Chris Anderson’s The Long Tail: Why the Future of Business is Selling Less of More (2006) examines the new market of products, services and information that the Internet has made widely available. Our culture has increasingly moved online. Businesses that take advantage of digital technologies, which enable the sale of a much wider inventory than physical retail stores do, are doing incredibly well. For example, Amazon and eBay save themselves the distribution costs of physically storing and shipping goods by having the people who sell products through their site do so. Their inventory is dispersed, while information-based goods such as music and movies require no physical storage or shipment at all.

What the virtual storefront allows, Anderson writes, is for us to sell an enormous array of niche products. This was never possible with the limited space in retail stores. We can avoid the bottleneck of selling only what is predicted to be most popular, and just sell everything.

All the stuff that couldn’t have been sold in-store, seen in a movie theater, played on the radio, etc. can now be accessed online. And it can be accessed wherever we are, whether we’re geographically distanced from storefronts or searching for information and goods on the go. This book made me aware that my client should maximize web and mobile distribution of its message to make sure it’s available everywhere.

This accessibility is creating demand – a huge amount of demand. It’s not that one niche product will necessarily have an enormous customer base, but the aggregated bulk of these products adds up to a much greater demand than there is for the most popular “hits” and goods. Sometimes, web user-generated content does go viral, but this often happens through active promotion. Though it’s not about viral Internet phenomena, specifically, Malcolm Gladwell’s The Tipping Point is a great resource on the basics of social epidemics.

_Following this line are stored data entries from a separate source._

import Summits.BirchSwinnertonDyer.Rank1Residual.X11b.VisibilityRankOne
import Summits.BirchSwinnertonDyer.Rank1Residual.GaloisImage.CongruenceVisibilityPotMult
import HarnessLib

/-!
# BSD rank-≤1 residual cell: `BSD(E,p)` at a RANK-ONE pair with `p² ‖ #Ш_an` from Kolyvagin's index
# bound (upper half) and a VISIBLE `Ш(E)[p] ≠ 0` (lower half) — the count with FREE places of kind (iii′)

HONEST FRAMING (cell `b2b-bsdres-*`, verbatim): prove what is provable now; shrink each hard class
to its core with data; no claim beyond stated classes; COMBINATION classes deleted from PUBLISHED
theorems only, CONSTRUCTION-shaped remainder typed; this is not "finishing BSD". PER-PAIR certificate
SHAPE (theorems only; no definition, no named fact, nothing booked); no lane verdict is changed.

Unit `b2b-bsdres-x11c`, GEN 25 (prover-b2b-bsdres-x11c-g25-0). Gen 4's `X11b/VisibilityRankOne.lean`
(`bsdp_of_kolyvagin_of_congr`, pair `403280bd1`) uses the SIMPLE visibility count: every place of `S`
must have `E'(K_v)[p] = 0`. At a multiplicative place `v` where both curves are NON-SPLIT (so
`#Ẽ'_ns(𝔽_v) = v + 1` may be divisible by `p`) that local factor is not available; the cell's refined
machinery (`Literature/…/CongruenceVisibilityComparison.lean`: the count with comparison indices
`ι_v(θ)`; `GaloisImage/CongruenceVisibilityPotMult.lean`: `ι_v(θ) = 1` at a place of kind (iii′) —
`|j(E)|_v > 1`, `|j(E')|_v > 1`, same twist class `γ = -c₄/c₆`, `μ_p(K_v) = 1` — from Tate's
uniformisation, binder `hU2`) makes such places FREE. This file re-assembles gen 4's two halves on that
count, for `E` of ANY rank (`[E(K):pE(K)] = p^{rank}·#E(K)[p]`):

* `exists_sha_ne_zero_of_congr_of_rank_add_of_freePlaces` — visible `Ш(E/K)[p] ≠ 0` from a
  `p`-congruent `E'` of rank `≥ rank E + [K:ℚ] + 1`, each place of `S` of kind (i) (`E'(K_v)[p] = 0`)
  or (iii′);
* `bsdp_of_kolyvagin_of_congr_of_freePlaces` — rank one over `ℚ`, `p` odd, `ρ̄_{E,p}` onto,
  `ord_p #Ш_an = 2`: Kolyvagin's Heegner datum with `ord_p [E(K):ℤ y_K] ≤ 1` (UPPER) + a `p`-congruent
  partner of rank `≥ 3` with places of kinds (i)/(iii′) (LOWER, + Cassels–Tate) ⟹ Miller's `BSD(E,p)`.

What the count pays (erratum GEN 25-1, docstring only; the two theorems and their proofs are unchanged):
at a place of kind (i) the comparison index is bounded by the whole local Kummer condition,
`ι_v(θ) ≤ #𝓛_v(E') = #E'(K_v)[p] · #(𝓞_v/p) = #(𝓞_v/p)`, so a place `v ∣ p` of kind (i) still costs
`p^{[K_v:ℚ_p]}` (over `ℚ`: the place of `p` costs `p`) and the places `v ∤ p` of kind (i) cost nothing;
a place of kind (iii′) has `ι_v(θ) = 1` wherever it lies (`v ∣ p` allowed by the cited comparison
theorem); the proof nevertheless charges the crude total `∏_{v ∈ S} #(𝓞_v/p) = p^{[K:ℚ]}`, so the
hypothesis `rank E' ≥ rank E + [K:ℚ] + 1` is the same as in gen 4's simple count — the gain is only that
multiplicative / potentially-multiplicative places of the same twist class no longer need
`E'(K_v)[p] = 0`. What is NOT covered: a place `v ∤ p` where `E'(K_v)[p] ≠ 0`
and the two curves are not both of kind (iii′) (e.g. `E'` split and `E` good there) — such a place must
be PAID with the refined certificate `exists_sha_ne_zero_of_congr_of_places` of the Literature series,
which this file does not re-assemble for positive rank.

First user: `X4/VisibilityPair377600dn1.lean` (the x5desc campaign's one `#Ш_an = 25` row; place `59`
non-split for both curves). References: Cremona–Mazur 2000 §3 [CremonaMazur2000]; Agashe–Stein 2002
Thm. 3.1 [AgasheStein2002]; McCallum 1991 §1 [McCallumLMS1991]; Gross 1991 Thm. 1.3 [GrossLMS1991];
Silverman ATAEC V.5.3–5.4 [SilvermanATAEC1994]; Silverman AEC X.4.14 [SilvermanAEC2009]; Miller 2011
Def. 1.1 [Miller2011LMS].
-/

set_option autoImplicit false

noncomputable section

open scoped Classical

open WeierstrassCurve Literature.NumberTheory.EllipticCurves
  Literature.NumberTheory.EllipticCurves.Rank1Residual
  Literature.NumberTheory.EllipticCurves.Rank1Residual.Typed
  Summit.BirchSwinnertonDyer.Rank1Residual.GaloisImage
open NumberField IsDedekindDomain

namespace Summit.BirchSwinnertonDyer.Rank1Residual.X4

/-! ### §1. The visibility count for `E` of any rank with FREE places of kind (iii′) -/

section Count

variable {K : Type} [Field K] [NumberField K] (W W' : WeierstrassCurve K) [W.IsElliptic]
  [W'.IsElliptic] {p : ℕ} [Fact p.Prime]

/-- **Visible `Ш(E/K)[p] ≠ 0` from a `p`-congruent curve of rank `≥ rank E(K) + [K:ℚ] + 1`, for `E`
of ANY rank, with places of kind (iii′) FREE.** Hypotheses: `p` odd, `θ : E'[p] ≅ E[p]`
`Γ_K`-equivariant, `S` a finite set of finite places outside which `E, E'` have good reduction and
which contains the places above `p`, `E(K)[p] = 0`, and every `v ∈ S` is either (i) a place with
`E'(K_v)[p] = 0`, or (iii′) a place with `|j(E)|_v > 1`, `|j(E')|_v > 1`, `γ(E) = r² γ(E')` in `K_v`
(`γ = -c₄/c₆`) and `μ_p(K_v) = 1`. Then the comparison indices satisfy `ι_v(θ) ≤ #(𝓞_v/p)` at kind
(i) (`ι_v ≤ #𝓛_v(E') = #E'(K_v)[p]·#(𝓞_v/p)`) and `ι_v(θ) = 1` at kind (iii′)
(`TwistedKummer.relIndex_map_selmerLocalKer_eq_one_of_one_lt_valuation_j`, conditional on the Tate
uniformisation fact `hU2`), so `[E(K):pE(K)] · ∏ ι_v ≤ p^{rank E} · p^{[K:ℚ]} < p^{rank E'} ≤
[E'(K):pE'(K)]` and the KERNEL count `exists_sha_ne_zero_of_congr_of_relIndex_lt` applies.
[cite: CremonaMazur2000, §3 pp. 19–22] [cite: AgasheStein2002, Thm. 3.1 and §3.5]
[cite: SilvermanATAEC1994, Ch. V Lemma 5.2 (c), Thm. 5.3, Cor. 5.4] -/
theorem exists_sha_ne_zero_of_congr_of_rank_add_of_freePlaces
    (hU2 : Silverman1994_thmV53_corV54_tateUniformisation.{0}) (hp2 : p ≠ 2)
    (θ : geomTorsion W' (p : ℤ) ≃+ geomTorsion W (p : ℤ))
    (hθ : ∀ (σ : Field.absoluteGaloisGroup K) (P : geomTorsion W' (p : ℤ)), θ (σ • P) = σ • θ P)
    (S : Finset (HeightOneSpectrum (𝓞 K)))
    (hS : ∀ v : HeightOneSpectrum (𝓞 K), v ∉ S →
      W.HasGoodReductionAt v ∧ W'.HasGoodReductionAt v ∧ (p : 𝓞 K) ∉ v.asIdeal)
    (htors : Nat.card (AddSubgroup.torsionBy W.toAffine.Point (p : ℤ)) = 1)
    (hrank : W.mordellWeilRank + Module.finrank ℚ K + 1 ≤ W'.mordellWeilRank)
    (hplaces : ∀ v ∈ S,
      Nat.card (nsmulAddMonoidHom p :
          (W'.baseChange (v.adicCompletion K)).toAffine.Point →+ _).ker = 1 ∨
      (1 < v.valuation K W.j ∧ 1 < v.valuation K W'.j ∧
        (∃ r : v.adicCompletion K, algebraMap K (v.adicCompletion K) (-(W.c₄ / W.c₆)) =
          r ^ 2 * algebraMap K (v.adicCompletion K) (-(W'.c₄ / W'.c₆))) ∧
        (∀ ζ : v.adicCompletion K, ζ ^ p = 1 → ζ = 1))) :
    ∃ c : W.sha, c ≠ 0 ∧ p • c = 0 := by
  have hp : p.Prime := Fact.out
  -- the local quotients `#(𝓞_v / p)` and their product `p^{[K:ℚ]}`
  set q : HeightOneSpectrum (𝓞 K) → ℕ := fun v ↦
    Nat.card (v.adicCompletionIntegers K ⧸ Ideal.span {(p : v.adicCompletionIntegers K)}) with hq
  have hprod : ∏ v ∈ S, q v = p ^ Module.finrank ℚ K :=
    prod_natCard_quot_adicCompletionIntegers (p := p) S fun v hv ↦ (hS v hv).2.2
  have hqpos : ∀ v ∈ S, q v ≠ 0 := fun v hv ↦
    (Finset.prod_ne_zero_iff.mp (hprod ▸ pow_ne_zero _ hp.ne_zero)) v hv
  -- every comparison index is at most `#(𝓞_v / p)`
  have hι : ∀ v ∈ S, (selmerLocalKer W (v.adicCompletion K) (p : ℤ)).relIndex
      ((selmerLocalKer W' (v.adicCompletion K) (p : ℤ)).map (h1Equiv θ hθ).toAddMonoidHom) ≤ q v := by
    intro v hv
    rcases hplaces v hv with hker | ⟨hj, hj', hγ, hμ⟩
    · calc _ ≤ Nat.card (W'.kummerLocalConditionAt (p : ℤ) (v.adicCompletion K)) :=
            (relIndex_map_selmerLocalKer_ne_zero_and_le W W' θ hθ v).2
        _ = q v := by
            rw [W'.natCard_kummerLocalConditionAt_adicCompletion v hp.ne_zero, hker, one_mul]
    · rw [TwistedKummer.relIndex_map_selmerLocalKer_eq_one_of_one_lt_valuation_j W v hU2 hp2 W' θ hθ
        hj hj' hγ hμ]
      exact Nat.one_le_iff_ne_zero.mpr (hqpos v hv)
  refine exists_sha_ne_zero_of_congr_of_relIndex_lt W W' hp2 θ hθ S hS ?_
  rw [X11b.index_range_zsmul_eq_pow_rank_mul_card_torsionBy W hp.ne_zero, htors, mul_one]
  calc p ^ W.mordellWeilRank * ∏ v ∈ S, (selmerLocalKer W (v.adicCompletion K) (p : ℤ)).relIndex
          ((selmerLocalKer W' (v.adicCompletion K) (p : ℤ)).map (h1Equiv θ hθ).toAddMonoidHom)
      ≤ p ^ W.mordellWeilRank * ∏ v ∈ S, q v :=
        Nat.mul_le_mul_left _ (Finset.prod_le_prod' hι)
    _ = p ^ (W.mordellWeilRank + Module.finrank ℚ K) := by rw [hprod, pow_add]
    _ < p ^ (W.mordellWeilRank + Module.finrank ℚ K + 1) :=
        Nat.pow_lt_pow_right hp.one_lt (Nat.lt_succ_self _)
    _ ≤ p ^ W'.mordellWeilRank := Nat.pow_le_pow_right hp.pos hrank
    _ ≤ _ := pow_mordellWeilRank_le_index_range_zsmul W' hp.ne_zero

end Count

/-! ### §2. Rank one, `ord_p #Ш_an = 2`: Kolyvagin + visibility with free places -/

section Assembly

variable (W : WeierstrassCurve ℚ) [W.IsElliptic] (p : ℕ) [Fact p.Prime]

/-- **Rank one, odd `p`, `ρ̄_{E,p}` onto, `ord_p #Ш_an = 2`: `BSD(E,p)` from PUBLISHED theorems plus TWO
per-pair certificates — Kolyvagin's Heegner datum with `ord_p [E(K) : ℤ y_K] ≤ 1` (UPPER half) and a
`p`-CONGRUENT CURVE OF RANK `≥ 3` (LOWER half, visibility + Cassels–Tate), the places of `S` being
either of kind (i) (`E'(ℚ_v)[p] = 0`) or of kind (iii′) (`|j|_v > 1` twice, same twist class,
`μ_p(ℚ_v) = 1` — multiplicative or additive potentially-multiplicative places, FREE).** Gen 4's
`X11b.bsdp_of_kolyvagin_of_congr` with the count of §1 in place of the simple count; one more published
binder, the Tate uniformisation `hU2` (Silverman ATAEC V.5.3 / Cor. 5.4). NOT a class theorem (per-pair
partner data); no label changes; the lane certifies.
[cite: McCallumLMS1991, §1 Theorem (Kolyvagin), p. 296] [cite: SilvermanAEC2009, Thm. X.4.14]
[cite: CremonaMazur2000, §3 and Table 1] [cite: AgasheStein2002, Thm. 3.1]
[cite: SilvermanATAEC1994, Ch. V Thm. 5.3, Cor. 5.4] [cite: Miller2011LMS, §1 and Def. 1.1] -/
theorem bsdp_of_kolyvagin_of_congr_of_freePlaces (hCT : exists_casselsTate_pairing (K := ℚ))
    (hGZK : rank_eq_analyticRank_of_analyticRank_le_one)
    {N : ℕ} [NeZero N] {K : Type} [Field K] [NumberField K] (hKo : kolyvagin N W K)
    (hB : Kolyvagin1990_padicValNat_card_sha_le N W K) (hK : IsImaginaryQuadratic K)
    (hH : SatisfiesHeegnerHypothesis N K) {P : (W.baseChange K).toAffine.Point}
    (hP : IsHeegnerPoint N W K P) (hnt : ¬ IsOfFinAddOrder P)
    (hU2 : Silverman1994_thmV53_corV54_tateUniformisation.{0})
    (hp2 : p ≠ 2) (hρ : W.HasSurjectiveModNGaloisRep p)
    (hI : padicValNat p (AddSubgroup.zmultiples P).index ≤ 1)
    (hr : W.analyticRank = 1) {s : ℚ} (hs : shaAn W = (s : ℂ)) (hv : padicValRat p s = 2)
    (W' : WeierstrassCurve ℚ) [W'.IsElliptic]
    (θ : geomTorsion W' (p : ℤ) ≃+ geomTorsion W (p : ℤ))
    (hθ : ∀ (σ : Field.absoluteGaloisGroup ℚ) (P : geomTorsion W' (p : ℤ)), θ (σ • P) = σ • θ P)
    (hrank : 3 ≤ W'.mordellWeilRank) (S : Finset (HeightOneSpectrum (𝓞 ℚ)))
    (hS : ∀ v : HeightOneSpectrum (𝓞 ℚ), v ∉ S →
      W.HasGoodReductionAt v ∧ W'.HasGoodReductionAt v ∧ (p : 𝓞 ℚ) ∉ v.asIdeal)
    (hplaces : ∀ v ∈ S,
      Nat.card (nsmulAddMonoidHom p :
          (W'.baseChange (v.adicCompletion ℚ)).toAffine.Point →+ _).ker = 1 ∨
      (1 < v.valuation ℚ W.j ∧ 1 < v.valuation ℚ W'.j ∧
        (∃ r : v.adicCompletion ℚ, algebraMap ℚ (v.adicCompletion ℚ) (-(W.c₄ / W.c₆)) =
          r ^ 2 * algebraMap ℚ (v.adicCompletion ℚ) (-(W'.c₄ / W'.c₆))) ∧
        (∀ ζ : v.adicCompletion ℚ, ζ ^ p = 1 → ζ = 1))) :
    BSDp W p := by
  obtain ⟨hrk, hfin⟩ := hGZK W (by omega)
  haveI : NeZero (p : ℚ) := ⟨by exact_mod_cast (Fact.out : p.Prime).ne_zero⟩
  have hirr : Irr W p := hasIrreducibleModPGaloisRep_of_hasSurjectiveModNGaloisRep W p hρ
  have hrank' : W.mordellWeilRank + Module.finrank ℚ ℚ + 1 ≤ W'.mordellWeilRank := by
    rw [hrk, hr, Module.finrank_self]; exact hrank
  -- LOWER half: a visible non-zero element of `Ш(E/ℚ)[p]`, then Cassels–Tate squareness
  have hdvd : p ∣ W.shaOrder :=
    dvd_shaOrder_of_exists_torsion W p
      (exists_sha_ne_zero_of_congr_of_rank_add_of_freePlaces W W' hU2 hp2 θ hθ S hS
        ((X11b.natCard_torsionBy_point_eq_of_subsingleton W _ _ _).trans
          (natCard_torsionBy_eq_one_of_hasIrreducibleModPGaloisRep W p hirr)) hrank' hplaces)
  have hlow : MissingLowerBoundAt W p :=
    missingLowerBoundAt_of_casselsTate_of_pow_dvd W p hCT hfin hs (k := 1)
      (by rw [hv]; norm_num) (by simpa using hdvd)
  -- UPPER half: Kolyvagin
  have hup : MissingUpperBoundAt W p :=
    X11b.missingUpperBoundAt_of_padicValNat_shaOrder_le W p (k := 1)
      (X11b.padicValNat_shaOrder_le_of_kolyvagin W p hKo hB hK hH hP hnt hp2 hρ hfin hI)
      hs (by rw [hv]; norm_num)
  exact bsdp_of_missingPPartAt W p hGZK (by omega) (missingPPartAt_of_lower_of_upper W p hlow hup)

end Assembly

end Summit.BirchSwinnertonDyer.Rank1Residual.X4

end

Consumers are no longer limited to the goods that hit-makers like Hollywood and big music labels push out to them. It’s becoming more and more evident that people have unique tastes, and therefore want unique goods, whether that’s 1970s horror film or musical subgenres like breakbeat hardcore.

Anderson talks about three major forces that have made this possible – the democratization of the tools of production, the democratization of the tools of distribution, and the connection of supply and demand via filters. For example, most of us now have access to the technologies needed to record a song or a short video, and upload it to YouTube. Then, filters such as search engines and recommendations for similar content direct web users to and between our creations.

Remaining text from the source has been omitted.